Certa vez, quando andava de madrugada por uma avenida vazia, eu olhei para uma árvore, saindo ao longe daquele quadradinho sem cimento onde a prefeitura permite que haja alguma vegetação. Tive então uma daquelas pequenas confusões mentais que acabam revelando coisas que deveriam ser óbvias: a árvore me pareceu a mão de um afogado. Como uma mão que sai da água, com o resto do corpo oculto, a árvore saía daquele chão coberto de asfalto, coberto de cimento, sobre os quais circulam, velozes, carros com pneus de borracha e pessoas bem calçadas.

Ao invés de seus galhos se misturarem aos de outras árvores como mãos de apaixonados, ao invés de seu tronco estar rodeado de arbustos floridos, a árvore estava ali, sozinha, na horrível solidão que deve ser a de um afogado.

Alguns metros adiante, outra árvore, e outra, e outra, em fila indiana, organizadas como decoração natural de um mundo artificial. Elas me lembraram as miniaturas de árvores plantadas em bandejas, os bonsais.

Mas somos nós que nos esquecemos do mundo que nos rodeia, e criamos para nós mesmos um mundo à parte. Mesmo nele nos isolamos ao máximo, condicionando o ar, tratando a água, levando embora o esgoto que, ao invés de nutrir as plantas, fazemos com que de algum modo desapareça.
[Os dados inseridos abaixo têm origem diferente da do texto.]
import Summits.RiemannHypothesis.RiemannHypothesis.Theorems.WeilFormatCDataO1035ColTables
import Summits.RiemannHypothesis.RiemannHypothesis.Theorems.S2FormatCE0
import Literature.NumberTheory.LFunctions.YoshidaWindowGramTailMSSines
import Literature.NumberTheory.LFunctions.YoshidaWindowGramMiddleJBox
import Literature.NumberTheory.LFunctions.YoshidaWindowGramTailJFactoredScaled
import Literature.NumberTheory.LFunctions.YoshidaWindowGramTailMSFactored
import Literature.NumberTheory.LFunctions.YoshidaWindowGramTailJDiagTight
import Summits.RiemannHypothesis.RiemannHypothesis.Theorems.FormatCPsdBands
import Summits.RiemannHypothesis.RiemannHypothesis.Theorems.WeilFormatCDiagShift
import Summits.RiemannHypothesis.RiemannHypothesis.Theorems.FormatCPsdSymmBands
import HarnessLib

/-!
# Format C kernel rung `O1035` (a = 207/200, column-band layout): light-table slices 1996…2051 (kernel certificates) and the validity of the light table

Window `a = 207/200`; prime powers in the window: 2, 3, 2^2, 5, 7; prime constant A = 2148/1000 (`WeilFormatC.primeCoeff_form_ge_cells_v2`); evaluator parameters S = 2^320, Kpi 160, Kser 190, kred 8, Kexp 55, J 150; full table modes < 257; light column table modes < 2051; units 2^-310 (Schur entries), 2^-154 (column digits, width 157), 2^-148 (tail-factor digits, width 151), 2^-64 (reciprocal weights), 2^-40 (tail base); order-J tail J = 4, θ = 1/2048, η = 1/10 | 4/1.
Design row: sr-gb-rung-b B g21 hp odd λ-run (parity cell 14 L-side): a = 207/200, A = 2148/1000 (cells_v2), μ = 2^-97, odd 256/512/2048, kit precision S 2^320 / c 310 / Kpi 160 / Kser 190 / Kexp 55 / J 150 (A g23 hp levers), MS tail; see HOME(B)/CELL14-LSIDE-B-g21.md. Generated by sr-gb-rung-a prover A g22 with rh-explicit-weil-2 gen7's generator extended for the odd λ-run (--sector odd --mu-log2; HOME(A)/code-g22/gen7/gramgen7.py sha16 b21c14hp10350001) from `#eval` of the tree's `Encl` functions; every datum is re-verified by the kernel in the theorem files (`decide +kernel`). Helper data of the rh-explicit Weil-positivity programme (format C, K-CELL-2), RH-free. [cite: Yoshida1992HermitianForms, §5 (5.15)-(5.16) p. 301; §7 pp. 305–312]
-/

set_option linter.dupNamespace false
set_option exponentiation.threshold 1024
set_option maxRecDepth 200000

namespace Summit.RiemannHypothesis.RiemannHypothesis.Theorems.WeilFormatCData.O1035
open Literature.NumberTheory.LFunctions Literature.NumberTheory.LFunctions.Yoshida1992 Encl Literature.Analysis.ValidatedNumerics.NumericsMP

/-- kernel: light-table slice `[1996, 2006)`. -/
theorem tC1996 : checkTableCol O1035.prm O1035.C O1035.ctab 1996 10 = true := by decide +kernel

/-- kernel: light-table slice `[2006, 2016)`. -/
theorem tC2006 : checkTableCol O1035.prm O1035.C O1035.ctab 2006 10 = true := by decide +kernel

/-- kernel: light-table slice `[2016, 2026)`. -/
theorem tC2016 : checkTableCol O1035.prm O1035.C O1035.ctab 2016 10 = true := by decide +kernel

/-- kernel: light-table slice `[2026, 2036)`. -/
theorem tC2026 : checkTableCol O1035.prm O1035.C O1035.ctab 2026 10 = true := by decide +kernel

/-- kernel: light-table slice `[2036, 2046)`. -/
theorem tC2036 : checkTableCol O1035.prm O1035.C O1035.ctab 2036 10 = true := by decide +kernel

/-- kernel: light-table slice `[2046, 2051)`. -/
theorem tC2046 : checkTableCol O1035.prm O1035.C O1035.ctab 2046 5 = true := by decide +kernel

end Summit.RiemannHypothesis.RiemannHypothesis.Theorems.WeilFormatCData.O1035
Aquela árvore, planejada e isolada, cercada de cimento e asfalto, ainda tem, no entanto, suas raízes descendo pelo chão e suas ramas acolhendo a água da chuva. Já a nossa sociedade nos priva da visão das estrelas e nos faz ignorar a fase da Lua, apagadas pelas lâmpadas da cidade. A água da torneira é diferente da água da garrafa, por sua vez diferente da água da chuva, que parece servir só para engarrafar o trânsito.

Nascemos num hospital, e morremos em outro; vivemos entre quatro paredes, comendo coisas que vêm em caixinhas, coisas que dificilmente associaríamos à terra de que saíram. Negamos a natureza humana, seus gostos, amores e prazeres, seu masculino e seu feminino, suas conexões naturais com todo o universo criado, preferindo o triste recolhimento e a artificialidade completa dos ambientes que construímos, onde entram apenas homens e ratos, baratas e samambaias. O mundo está lá fora, e nós o negamos, presos em nossas caixinhas.

É triste, mas naquele dia percebi: os bonsais somos nós.